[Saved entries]
══════════
import Summits.HubbardSuperconductivity.HubbardSuperconductivity.Theorems.AnisotropyChordTransferFibre3FinXDEvalW

/-!
# Route `AnisotropyChord` / H0 rotor rung: FIN per-`L` row-D (KT-2a″) cell facts, `L = 15`, cells 118–119

Kernel facts `xdCellAny0 15 (49/50) la lb aD = true` (in-kernel point tables, zero data; `decide +kernel`) for the combined-cell
grid of `L = 15` (g5 design, 1–2.5 % cells); assembled in `…FinXDFifteen`.  Prover seat `hubbard-h0-rotor-p3` g7; helper for piece A =
stmt-HubbardSuperconductivity-23918 of rung 19089 (`--supports`, helper class).  WHAT THIS IS NOT: nothing here proves superconductivity in the
Hubbard model (rotor TARGET as worded stays FALSE, g15 verdict); kernel facts for ONE hypothesis of ONE conditional reduction.  No sorry.
-/

set_option linter.dupNamespace false
set_option autoImplicit false

namespace Summit.HubbardSuperconductivity.HubbardSuperconductivity.Theorems.AnisotropyChord.Transfer.Fibre3

namespace FinXD

/-- cell 118 of `L = 15` (`cert`). [folklore] -/
theorem xd15_118 : xdCellAny0 15 (49/50 : ℚ) 4537109574040528 4650537313391542 (7/100 : ℚ) = true := by (rw [← xdCellAnyW0_eq]; decide +kernel)

/-- cell 119 of `L = 15` (`cert`). [folklore] -/
theorem xd15_119 : xdCellAny0 15 (49/50 : ℚ) 4650537313391542 4766800746226331 (7/100 : ℚ) = true := by (rw [← xdCellAnyW0_eq]; decide +kernel)

end FinXD

end Summit.HubbardSuperconductivity.HubbardSuperconductivity.Theorems.AnisotropyChord.Transfer.Fibre3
══════════
**Aim of the task:** Go through the records above line by line and say how many lines include "rung", giving only that number.

**Result for this task:** 2